Fanny Bassan, psychologue et praticienne EMDR, nous aide à comprendre comment gérer ce type de situation. Il y a plusieurs choses que nous pouvons faire, avec son coeur et son intelligence en s’adaptant à la personne en face de nous et à la situation. 

  • En premier, je m’assure qu’il est en sécurité

Avant tout, il faut s’assurer que mon collègue est complètement sorti de la situation stressante ou dangereuse. S’il ne l’est pas, appelez les numéros d’urgence.

  • Je l’écoute avec bienveillance 

S’il accepte de parler de la situation qu’il a subie, il est primordial d’écouter avec bienveillance, sans émettre de jugement, pour qu’il se sente entendu, soutenu et compris. S’il peut être bénéfique de normaliser les signes de détresse après un traumatisme (en validant les émotions que ressent la personne – « c’est normal d’être toute tremblant et d’avoir du mal à travailler avec ce que tu as vécu ! »), il n’est jamais productif d’essayer de dédramatiser la situation dans laquelle se trouve la personne (c’est-à-dire, évitez à tout prix de dire « mais ça va passer, t’inquiète. »).

  • Je m’assure qu’il a un entourage qui le soutient.

Il est important de s’assurer que mon collègue a un bon réseau de soutien pour l’aider à traverser cette épreuve (une famille, des amis…) Vous pouvez également lui faire comprendre que vous êtes, vous-même, disponible pour lui. Les questions comme « Qu’est-ce que je peux faire pour toi ? » sont particulièrement bienvenues pour que la personne se sente vue et entendue.
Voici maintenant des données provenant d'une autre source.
import Mathlib
import Summits.PneNP.PneNP.Theorems.SymmetryBudgetWindowBarrierESTArith
import Summits.PneNP.PneNP.Theorems.SymmetryBudgetWindowBarrierESTLinkage
import Summits.PneNP.PneNP.Theorems.SymmetryBudgetWindowBarrierESTBlocks
import Summits.PneNP.PneNP.Theorems.SymmetryBudgetWindowBarrierESTTransport

/-!
# Entropy support theorem, layer 6: the transitive pair bound

Helper file for stub `entropySupportTheorem` of crux `SymmetryBudget.WindowBarrier`
(item stmt-PneNP-2145, line `bijection-gauge-twin-iso`).

**`est_transitive_pair_bound`.**  Let `T ≤ Sym(β)` be transitive (`|β| = d`) and let
`X, Y, Z ≤ T` be normalised by `T` with `[X, Y] ⊆ Z`.  Then there is a labelling `μ` of `β` such
that every even permutation of `β` whose moved points carry one label lies in `Z`, and
`|X| · |Y| ≤ 2^{5d} · d! · ∏_classes |class|!`.

Proof.  Take a block `B` of minimal size `a ≥ 2` (`b` translates, `ab = d`), `K` the kernel of the
action on the translates (`|X| ≤ b! |X ∩ K|`), `P ≤ Sym(B)` the primitive group induced by `T_B`.
* If `a ≤ 4` or `Alt(B) ⊄ P`: Bochert gives `|P|² ≤ 2^{5a} a!`, and `|K| ≤ |P|^b`, so
  `|X||Y| ≤ (b!)² |P|^{2b} ≤ 2^{5d} (a!)^b (b!)² ≤ 2^{5d} d!` (singleton classes).
* Else `X ∩ K`, `Y ∩ K` are trivial or full on `B` (layer 2), hence on every translate.  If one is
  trivial it is `1` and `|X||Y| ≤ (b!)² (a!)^b ≤ d!`.  If both are full, look at the elements of
  `Z ∩ K` supported in `B`: either they induce `Alt(B)` — then `Z` contains every even permutation
  supported in a translate, the classes are the translates and
  `|X||Y| ≤ (b!)² (a!)^{2b} ≤ d! (a!)^b` — or there are none, on any translate; then a rigid element
  of `X ∩ K` on a translate `C` would have a non-trivial commutator in `Z ∩ K` supported in `C`
  with a suitable element of `Y ∩ K` (full on `C`), so no translate is *good* and the linkage count
  (layer 3) gives `|X ∩ K|², |Y ∩ K|² ≤ (a!)^b`, whence `|X||Y| ≤ (b!)² (a!)^b ≤ d!`.

No definitions (kernel-only helper file).
-/

-- `Summit.PneNP.PneNP.…` duplicates `PneNP` BY DESIGN (single-problem summit).
set_option linter.dupNamespace false

namespace Summit.PneNP.PneNP.Theorems

open Equiv Equiv.Perm MulAction Subgroup
open Literature.GroupTheory.PermutationGroups (restr restr_apply_coe perm_apply_inv_self
  perm_inv_apply_self)
open scoped Pointwise Classical

namespace EST

variable {β : Type*} [Fintype β] [DecidableEq β]

/-- If the induced group contains `Alt(B)`, the stabiliser `T_B` is *full* on `B`: every even
permutation of `β` supported in `B` agrees on `B` with an element of `T_B`. -/
theorem stabilizer_full_of_alternating_le (T : Subgroup (Perm β)) (B : Finset β)
    (hAlt : alternatingGroup {u // u ∈ B} ≤
      (restr ((stabilizer T B).map T.subtype) (fun u => u ∈ B) (stabilizer_apply_mem_iff T B)).range) :
    ∀ σ : Perm β, sign σ = 1 → (∀ u, σ u ≠ u → u ∈ B) →
      ∃ t ∈ (stabilizer T B).map T.subtype, ∀ u ∈ B, t u = σ u := by
  intro σ hσ hσB
  have hσp : ∀ u, σ u ∈ B ↔ u ∈ B := apply_mem_iff_of_moved_subset hσB
  have hsa : sign (σ.subtypePerm hσp) = 1 := by
    have h := sign_subtypePerm σ hσp hσB
    rw [hσ] at h
    convert h using 3
  obtain ⟨t, ht⟩ := hAlt (Perm.mem_alternatingGroup.2 hsa)
  refine ⟨t, t.2, fun u hu => ?_⟩
  have := congrArg (fun f : Perm {u // u ∈ B} => ((f ⟨u, hu⟩ : {u // u ∈ B}) : β)) ht
  simpa using this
  • Je peux l’accompagner tout doucement vers des professionnels de santé

Que faire si la détresse ne passe pas ? Plusieurs jours ou semaines sont passées, et je remarque que mon collègue présente toujours des signes de détresse. Dans ce type de situation, il peut être utile de connaitre le réseau de services psychologiques disponibles autour de soi (par exemple, les psychologues PepPsy qui sont formés au trauma, des centres médicaux psychologiques, les numéros de ligne d’écoute etc.). Toujours avec bienveillance et douceur (il n’y en a jamais assez 😉), je peux accompagner mon collègue dans sa démarche de recherche d’aide professionnelle. S’il est méfiante des services disponibles, se sent mal à l’aise d’aller voir un psy, ou a peur d’être jugée, je lui partage ma propre expérience…ou celle de proches qui ont été consulter.
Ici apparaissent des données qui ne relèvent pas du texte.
import HarnessLib
import Mathlib.Probability.Moments.Covariance
import Summits.QuantumFields.YangMills.Theorems.PencilRigidityHypercubicLimitDefs
import Summits.QuantumFields.YangMills.Theorems.LangevinControlUVOSLegsFromFemtoAndGapDefs
import Summits.QuantumFields.YangMills.Theorems.LangevinControlUVOSLegsFromFemtoAndGapStubAssemblyLatticeDist
import Summits.QuantumFields.YangMills.Theorems.LangevinControlUVOSLegsFromFemtoAndGapStubLowerTwoPointMain
import Summits.QuantumFields.YangMills.Theorems.LangevinControlUVOSLegsFromFemtoAndGapStubAssemblyLowDegree
import Summits.QuantumFields.YangMills.Theorems.LangevinControlUVOSLegsFromFemtoAndGapStubAssemblyPlaneStrings

/-!
# Crux `HypercubicLimit` (stmt-QuantumFields-8646), line `conditional-mean-telescoping`: the scaled `Q2` floor (SG5)

`scaledQ2_lower_bound`: with `R₀ = ⌊δ₀/a⌋`, `N = rpSquare r β S R₀`, cone comparability (W2b) of `reflPair` at height `R₀` and the
a-uniform bound for 2-strings of plane weights ((U) at `n = 2`) yield ONE positive-time bump `v = v(δ₀, θ)` with `ε ≤ N⁻¹ a⁸ Q2(θv, v)`
on every admissible step.  Key identity `Cov(P_x, P_y) = reflPair(θ_ℤ x, y) + swap` (`torusDensity_timeReflect`: `P_{θ_ℤ x} ∘ Θ` is
the reflected density `P̃_x`; `P_x − P̃_x` is a one-step temporal difference of the electric planes, `reflDensity_sub_torusDensity`).
Main term `≥ c N (ρ/2a)⁸` ((W2b) in the cone, Riemann mass of the plateaux); the swap, in 2-string weights, is after summation by
parts in `x` and the mean value theorem `a ×` a 2-string sum against the FIXED tensor `∂₀(v∘θ) ⊗ v ∈ ⁰𝒮` at points within `a` of the
lattice, so `O(a · a⁻⁸ N)` by (U).  Refs: `PencilRigidityHypercubicLimitDefs` §§0, 3, 7; OsterwalderSeiler1978 §§2–3; GlimmJaffe1987 §6.1.
-/

set_option autoImplicit false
C’est bien beau tout ça, mais je fais quoi si la personne ne veut pas me parler de sa détresse ?

Et bien je respecte son silence. Il n’est jamais bon de forcer quelqu’un à s’ouvrir, je rajouterai seulement du stress au stress. En revanche je peux lui faire comprendre que je serai là pour elle, disponible, si jamais il décide de s’ouvrir à quelqu’un. Et bien sûr, de manière bienveillante et attentive, je peux essayer de la rediriger vers les professionnels en santé mentale.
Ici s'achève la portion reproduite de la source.